With insightful takeaways, exercises, access to slides, recordings and friendly Q&As, it has been such an incredible experience already! We’ve had literally people from all over the world collaborating together on group exercises — something we’d never be able to achieve with an in-person event.
We’re looking forward to connecting with Brad Frost, Joe Leech, Miriam Suzanne and many others. Try spotting them, but don’t get too distratced by the Mouse!
And we’re just getting started! We already have a schedule of online workshops ready for you so you can start marking your calendars and join us anytime you like. What better way is there to boost your skills online and learn practical, actionable insights from experts in the industry — live!
Do you like what you see, but are worried about getting some time off from work? Well, you surely didn’t think we would leave your hanging? We know how difficult it can sometimes be, and so we’ve prepared a neat lil’ Convince-Your-Boss template to help you out. Good luck!
Ready For The Next Smashing Book?
That’s right! Paul Boag’s Click! Encourage Clicks Without Shady Tricks is currently in its final production stage and the pre-release starts on May 5. This practical guide has 11 chapters full of advice that can help you start improving your conversion rate in just a matter of simple steps. You can subscribe for a pre-order discount and be one of the first to get your hands on the book. Stay tuned!
Live UX Review With The Author
Next week, we’ll be hosting a Smashing TV webinar with Paul Boag who’ll be reviewing your websites and sharing some techniques you can use to improve conversion rates — without having to resort to any shady tricks. Tell me more →
As for the previous book, printed copies of The Ethical Design Handbook have made their way around the world, and we got to see some happy responses and thoughtful reviews. If you’d also like a copy, you can download a free PDF excerpt (5 MB) to get a first impression of the book — we’re sure you won’t be disappointed!
Also, in case you missed it, there is a Smashing Podcast episode featuring two of the authors of the book: Trine Falbe and Martin Michael Frederiksen. They discuss what it means for a design to be ethical, and how we can make improvements in our own projects.
Drew has also interviewed Laura Kalbag, Eduardo Bouças, Stéphanie Walter, and many more. You can subscribe and tune in anytime with any of your favorite apps!
Trending Topics On SmashingMag
We publish a new article every day on various topics that are current in the web industry. Here are some that our readers seemed to enjoy the most and have recommended further:
“Best Practices With React Hooks” by Adeneye David Abiodun This article covers the rules of React Hooks and how to effectively start using them in your projects. Please note that in order to follow this article in detail, you will need to know how to use React Hooks.

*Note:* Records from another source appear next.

/-- ★★ **… and the same `F`.** [cite: KhristoforovSmirnov2021, §2 eq. (4) (arXiv v1 p. 5)] -/
theorem fobs_site_law₃ {a : Fin 3} {g o o' : Site 2} (hd : (g, o) ∈ D.stretch a) (hd' : (g, o') ∈ D.stretch a)
    {v v' : HexVertex} {i i' : Fin 3} (he : side v i = s(g, o)) (he' : side v' i' = s(g, o')) :
    Fobs D v i = Fobs D v' i' := by
  unfold Fobs
  exact Finset.sum_congr rfl fun j _ => by rw [hobs_site_law₃ hd hd' he he' j]

end SiteLaw

end Monotone

end Literature.Probability.Percolation.MarkedLoops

“Inspired Design Decisions With Herb Lubalin” by Andy Clarke How can we combine elements to develop powerful headers and calls to action? How do we use pre-formatted HTML text, and the text element in SVG for precise control over type? How can we optimise SVGs and make SVG text accessible? In this article, we’ll explore just that.
“Baking Structured Data Into The Design Process” by Frederick O’Brien Retrofitting search engine optimization only gets you so far. As metadata gets smarter, it’s more important than ever to build it into the design process from the start.
“How To Make Life Easier When Using Git” by Shane Hudson You don’t need to know your trees from your dangling blobs. If you use Git every day and feel like it’s a juggling act, then here are some tricks and tips to help make your life a bit easier.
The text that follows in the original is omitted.